> [Exercise aim]
Please take the records that follow and repeat exactly the lines starting with the line with "obtain ⟨βa, hβa⟩" and going on through the line with "have hβ5 : β₅".

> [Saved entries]
•••

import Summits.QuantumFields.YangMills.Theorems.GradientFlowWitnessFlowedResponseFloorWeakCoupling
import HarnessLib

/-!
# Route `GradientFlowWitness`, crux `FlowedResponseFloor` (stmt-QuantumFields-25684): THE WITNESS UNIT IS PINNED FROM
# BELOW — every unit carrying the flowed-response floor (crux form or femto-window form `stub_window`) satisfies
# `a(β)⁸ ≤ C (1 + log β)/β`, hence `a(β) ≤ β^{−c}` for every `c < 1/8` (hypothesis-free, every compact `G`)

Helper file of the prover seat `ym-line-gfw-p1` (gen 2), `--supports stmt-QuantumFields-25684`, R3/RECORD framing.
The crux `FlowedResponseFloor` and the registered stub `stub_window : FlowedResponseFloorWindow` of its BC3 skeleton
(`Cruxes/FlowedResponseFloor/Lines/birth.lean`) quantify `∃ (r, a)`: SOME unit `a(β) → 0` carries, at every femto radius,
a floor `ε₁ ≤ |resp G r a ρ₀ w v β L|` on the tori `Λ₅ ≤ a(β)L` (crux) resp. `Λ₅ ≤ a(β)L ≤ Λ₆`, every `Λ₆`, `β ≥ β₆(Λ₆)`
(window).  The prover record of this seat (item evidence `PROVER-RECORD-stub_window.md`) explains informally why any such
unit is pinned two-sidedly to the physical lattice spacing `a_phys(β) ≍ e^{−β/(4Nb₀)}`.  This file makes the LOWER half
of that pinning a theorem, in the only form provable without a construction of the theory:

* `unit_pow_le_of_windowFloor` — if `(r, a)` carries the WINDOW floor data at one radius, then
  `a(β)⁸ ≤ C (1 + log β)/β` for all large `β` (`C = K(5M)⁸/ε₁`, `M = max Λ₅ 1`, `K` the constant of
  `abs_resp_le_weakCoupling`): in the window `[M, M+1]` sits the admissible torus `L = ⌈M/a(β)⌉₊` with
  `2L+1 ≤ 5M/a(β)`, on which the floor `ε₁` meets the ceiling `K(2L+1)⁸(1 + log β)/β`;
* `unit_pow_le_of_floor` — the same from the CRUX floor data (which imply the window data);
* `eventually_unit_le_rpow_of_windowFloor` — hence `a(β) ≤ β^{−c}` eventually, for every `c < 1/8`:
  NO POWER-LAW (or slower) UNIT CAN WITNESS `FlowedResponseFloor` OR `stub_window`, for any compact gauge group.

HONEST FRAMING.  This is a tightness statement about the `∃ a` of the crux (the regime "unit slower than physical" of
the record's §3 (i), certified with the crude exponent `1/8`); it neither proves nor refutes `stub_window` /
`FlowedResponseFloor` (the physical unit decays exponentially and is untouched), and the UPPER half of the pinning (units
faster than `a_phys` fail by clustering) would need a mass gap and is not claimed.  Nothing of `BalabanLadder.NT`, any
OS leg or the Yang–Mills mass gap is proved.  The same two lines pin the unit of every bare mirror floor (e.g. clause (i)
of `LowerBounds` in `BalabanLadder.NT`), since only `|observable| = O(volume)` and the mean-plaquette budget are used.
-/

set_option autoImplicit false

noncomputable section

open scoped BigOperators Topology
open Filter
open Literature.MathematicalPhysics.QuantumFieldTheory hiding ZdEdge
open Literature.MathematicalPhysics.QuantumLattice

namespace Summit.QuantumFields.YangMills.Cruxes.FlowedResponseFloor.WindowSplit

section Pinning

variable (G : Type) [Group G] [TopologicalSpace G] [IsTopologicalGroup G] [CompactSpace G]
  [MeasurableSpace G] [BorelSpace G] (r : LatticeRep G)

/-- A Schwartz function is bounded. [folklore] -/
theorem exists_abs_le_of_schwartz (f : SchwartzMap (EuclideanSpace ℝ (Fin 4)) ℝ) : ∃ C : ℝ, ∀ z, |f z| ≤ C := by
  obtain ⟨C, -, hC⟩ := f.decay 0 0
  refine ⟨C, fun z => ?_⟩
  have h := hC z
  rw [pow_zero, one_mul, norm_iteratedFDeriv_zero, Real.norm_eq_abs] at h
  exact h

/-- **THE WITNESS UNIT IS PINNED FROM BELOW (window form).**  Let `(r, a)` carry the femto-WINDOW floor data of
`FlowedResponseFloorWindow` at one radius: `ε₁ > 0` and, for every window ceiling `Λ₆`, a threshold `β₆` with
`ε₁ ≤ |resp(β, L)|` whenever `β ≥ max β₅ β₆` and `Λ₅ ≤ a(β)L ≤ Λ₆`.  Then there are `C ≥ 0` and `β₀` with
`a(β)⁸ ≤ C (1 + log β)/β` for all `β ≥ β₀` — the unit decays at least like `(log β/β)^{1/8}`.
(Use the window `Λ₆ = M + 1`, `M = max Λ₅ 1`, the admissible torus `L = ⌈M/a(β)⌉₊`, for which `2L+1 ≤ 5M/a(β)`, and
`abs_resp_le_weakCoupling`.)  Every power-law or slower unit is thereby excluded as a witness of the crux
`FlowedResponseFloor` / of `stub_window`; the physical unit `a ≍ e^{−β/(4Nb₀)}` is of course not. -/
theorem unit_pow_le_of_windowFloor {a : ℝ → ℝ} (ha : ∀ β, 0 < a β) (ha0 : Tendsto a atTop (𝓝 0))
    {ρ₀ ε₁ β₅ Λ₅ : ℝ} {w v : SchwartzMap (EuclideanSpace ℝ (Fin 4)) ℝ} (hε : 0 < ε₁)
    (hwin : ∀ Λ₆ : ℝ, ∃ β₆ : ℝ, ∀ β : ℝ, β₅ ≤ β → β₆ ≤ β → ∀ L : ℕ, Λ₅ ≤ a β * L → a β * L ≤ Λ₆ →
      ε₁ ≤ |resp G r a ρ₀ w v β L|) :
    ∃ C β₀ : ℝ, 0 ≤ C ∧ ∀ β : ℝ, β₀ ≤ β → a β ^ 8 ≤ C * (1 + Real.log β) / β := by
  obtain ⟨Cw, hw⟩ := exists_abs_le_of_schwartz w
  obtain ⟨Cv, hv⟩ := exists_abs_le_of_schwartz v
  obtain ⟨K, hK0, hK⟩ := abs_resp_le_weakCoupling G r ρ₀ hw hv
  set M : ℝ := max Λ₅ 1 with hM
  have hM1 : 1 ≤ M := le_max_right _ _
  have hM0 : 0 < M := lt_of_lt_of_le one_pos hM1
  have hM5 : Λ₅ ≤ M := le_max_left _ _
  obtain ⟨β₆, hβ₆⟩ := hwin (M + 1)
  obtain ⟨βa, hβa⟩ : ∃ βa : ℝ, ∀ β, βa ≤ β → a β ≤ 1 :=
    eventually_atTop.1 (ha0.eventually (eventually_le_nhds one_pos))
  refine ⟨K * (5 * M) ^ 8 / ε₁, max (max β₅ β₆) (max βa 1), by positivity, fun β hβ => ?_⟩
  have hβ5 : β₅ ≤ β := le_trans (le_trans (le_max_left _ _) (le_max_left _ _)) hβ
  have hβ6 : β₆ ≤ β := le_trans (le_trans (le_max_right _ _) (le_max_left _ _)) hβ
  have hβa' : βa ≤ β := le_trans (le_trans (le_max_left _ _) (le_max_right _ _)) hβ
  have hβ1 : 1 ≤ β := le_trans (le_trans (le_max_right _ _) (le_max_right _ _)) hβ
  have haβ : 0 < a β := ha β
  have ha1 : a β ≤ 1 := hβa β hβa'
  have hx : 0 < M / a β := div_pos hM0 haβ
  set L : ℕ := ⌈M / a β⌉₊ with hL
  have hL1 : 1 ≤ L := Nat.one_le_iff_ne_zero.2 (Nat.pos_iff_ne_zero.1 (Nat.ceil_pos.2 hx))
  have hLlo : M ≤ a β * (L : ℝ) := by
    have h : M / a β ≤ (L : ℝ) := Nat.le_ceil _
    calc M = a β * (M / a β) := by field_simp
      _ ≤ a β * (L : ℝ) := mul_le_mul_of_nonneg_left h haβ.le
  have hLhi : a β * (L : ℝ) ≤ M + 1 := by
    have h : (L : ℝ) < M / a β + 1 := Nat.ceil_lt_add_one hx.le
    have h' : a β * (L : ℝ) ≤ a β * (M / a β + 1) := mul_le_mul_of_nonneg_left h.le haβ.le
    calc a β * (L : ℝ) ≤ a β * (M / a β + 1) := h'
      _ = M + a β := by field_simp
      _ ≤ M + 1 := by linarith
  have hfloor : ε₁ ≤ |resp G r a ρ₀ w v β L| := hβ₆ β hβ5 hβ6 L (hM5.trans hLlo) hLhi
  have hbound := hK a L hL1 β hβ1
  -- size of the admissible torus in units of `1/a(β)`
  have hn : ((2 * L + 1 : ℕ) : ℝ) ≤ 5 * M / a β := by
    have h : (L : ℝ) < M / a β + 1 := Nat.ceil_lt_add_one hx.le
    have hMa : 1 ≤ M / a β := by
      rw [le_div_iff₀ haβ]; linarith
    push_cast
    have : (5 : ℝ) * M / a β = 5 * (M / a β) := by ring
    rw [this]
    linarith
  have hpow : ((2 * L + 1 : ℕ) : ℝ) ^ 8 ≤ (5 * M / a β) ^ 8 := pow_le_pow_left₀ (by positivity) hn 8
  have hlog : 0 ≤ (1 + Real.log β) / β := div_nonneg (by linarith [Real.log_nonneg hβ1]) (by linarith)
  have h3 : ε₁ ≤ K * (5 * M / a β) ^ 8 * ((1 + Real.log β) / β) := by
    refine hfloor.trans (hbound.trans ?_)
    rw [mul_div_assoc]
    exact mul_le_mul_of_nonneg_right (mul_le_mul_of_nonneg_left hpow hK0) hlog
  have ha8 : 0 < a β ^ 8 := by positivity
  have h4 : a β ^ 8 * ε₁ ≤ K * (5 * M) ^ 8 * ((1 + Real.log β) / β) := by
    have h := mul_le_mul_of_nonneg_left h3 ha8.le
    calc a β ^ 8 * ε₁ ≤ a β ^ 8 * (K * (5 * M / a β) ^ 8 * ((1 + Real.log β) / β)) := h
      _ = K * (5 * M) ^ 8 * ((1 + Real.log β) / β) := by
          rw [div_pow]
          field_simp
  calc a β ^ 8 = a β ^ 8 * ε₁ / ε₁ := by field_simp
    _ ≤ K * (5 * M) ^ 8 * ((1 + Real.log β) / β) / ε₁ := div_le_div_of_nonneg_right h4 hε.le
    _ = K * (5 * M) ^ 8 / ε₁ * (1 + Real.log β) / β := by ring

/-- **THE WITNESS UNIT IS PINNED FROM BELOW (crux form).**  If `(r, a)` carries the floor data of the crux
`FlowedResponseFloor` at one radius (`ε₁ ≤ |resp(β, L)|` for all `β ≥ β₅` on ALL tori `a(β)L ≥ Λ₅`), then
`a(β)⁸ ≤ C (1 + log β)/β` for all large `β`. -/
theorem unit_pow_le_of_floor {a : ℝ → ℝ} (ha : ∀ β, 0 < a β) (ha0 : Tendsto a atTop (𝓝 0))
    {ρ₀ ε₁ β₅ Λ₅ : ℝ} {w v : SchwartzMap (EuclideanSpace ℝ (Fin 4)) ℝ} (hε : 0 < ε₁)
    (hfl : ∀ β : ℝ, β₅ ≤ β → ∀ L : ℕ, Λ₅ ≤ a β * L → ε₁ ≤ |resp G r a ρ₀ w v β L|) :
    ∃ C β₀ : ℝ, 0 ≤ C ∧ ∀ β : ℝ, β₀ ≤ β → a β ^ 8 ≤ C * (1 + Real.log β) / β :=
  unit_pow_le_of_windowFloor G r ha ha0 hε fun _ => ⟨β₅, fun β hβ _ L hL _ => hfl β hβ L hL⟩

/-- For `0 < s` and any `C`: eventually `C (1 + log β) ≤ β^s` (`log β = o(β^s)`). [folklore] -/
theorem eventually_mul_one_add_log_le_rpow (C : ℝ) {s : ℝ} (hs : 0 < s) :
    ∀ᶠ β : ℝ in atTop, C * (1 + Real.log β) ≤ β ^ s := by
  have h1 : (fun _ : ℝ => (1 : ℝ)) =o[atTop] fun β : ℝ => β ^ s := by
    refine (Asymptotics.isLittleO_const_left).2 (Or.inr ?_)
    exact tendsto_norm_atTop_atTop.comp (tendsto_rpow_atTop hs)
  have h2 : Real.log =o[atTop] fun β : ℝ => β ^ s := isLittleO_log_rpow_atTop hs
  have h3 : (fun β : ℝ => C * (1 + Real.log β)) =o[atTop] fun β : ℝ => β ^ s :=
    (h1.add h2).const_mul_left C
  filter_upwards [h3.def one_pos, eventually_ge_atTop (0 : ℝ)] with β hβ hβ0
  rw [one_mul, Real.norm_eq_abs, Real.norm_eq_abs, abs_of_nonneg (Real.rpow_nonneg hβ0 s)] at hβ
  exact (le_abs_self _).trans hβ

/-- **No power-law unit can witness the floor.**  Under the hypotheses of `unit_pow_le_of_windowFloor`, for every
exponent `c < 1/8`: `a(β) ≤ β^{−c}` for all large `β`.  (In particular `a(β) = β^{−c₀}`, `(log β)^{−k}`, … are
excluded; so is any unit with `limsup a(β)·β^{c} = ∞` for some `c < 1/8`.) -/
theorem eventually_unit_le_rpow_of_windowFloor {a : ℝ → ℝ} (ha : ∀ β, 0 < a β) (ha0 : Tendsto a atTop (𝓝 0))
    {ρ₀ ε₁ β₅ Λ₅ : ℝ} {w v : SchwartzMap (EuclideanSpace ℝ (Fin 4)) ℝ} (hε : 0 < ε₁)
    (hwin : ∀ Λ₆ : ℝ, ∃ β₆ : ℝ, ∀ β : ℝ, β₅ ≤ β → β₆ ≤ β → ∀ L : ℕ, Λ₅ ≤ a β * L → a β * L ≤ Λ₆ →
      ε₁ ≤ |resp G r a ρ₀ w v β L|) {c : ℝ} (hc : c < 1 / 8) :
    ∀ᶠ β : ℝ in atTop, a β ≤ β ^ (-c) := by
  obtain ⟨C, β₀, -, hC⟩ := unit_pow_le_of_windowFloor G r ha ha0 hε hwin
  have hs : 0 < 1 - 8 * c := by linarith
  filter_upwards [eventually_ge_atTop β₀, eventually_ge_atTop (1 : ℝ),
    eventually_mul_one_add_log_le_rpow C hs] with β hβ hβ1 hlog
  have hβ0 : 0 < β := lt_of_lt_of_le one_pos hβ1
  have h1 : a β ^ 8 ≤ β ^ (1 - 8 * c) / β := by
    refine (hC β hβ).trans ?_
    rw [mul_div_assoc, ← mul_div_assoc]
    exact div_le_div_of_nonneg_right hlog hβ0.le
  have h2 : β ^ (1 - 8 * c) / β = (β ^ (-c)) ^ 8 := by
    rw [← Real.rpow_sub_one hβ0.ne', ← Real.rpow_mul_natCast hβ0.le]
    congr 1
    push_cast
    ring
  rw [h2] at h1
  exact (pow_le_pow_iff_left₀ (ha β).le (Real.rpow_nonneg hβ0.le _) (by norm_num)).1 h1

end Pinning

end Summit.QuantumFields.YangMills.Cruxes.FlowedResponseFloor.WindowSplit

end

•••

> [Answer box]
  obtain ⟨βa, hβa⟩ : ∃ βa : ℝ, ∀ β, βa ≤ β → a β ≤ 1 :=
    eventually_atTop.1 (ha0.eventually (eventually_le_nhds one_pos))
  refine ⟨K * (5 * M) ^ 8 / ε₁, max (max β₅ β₆) (max βa 1), by positivity, fun β hβ => ?_⟩
  have hβ5 : β₅ ≤ β := le_trans (le_trans (le_max_left _ _) (le_max_left _ _)) hβ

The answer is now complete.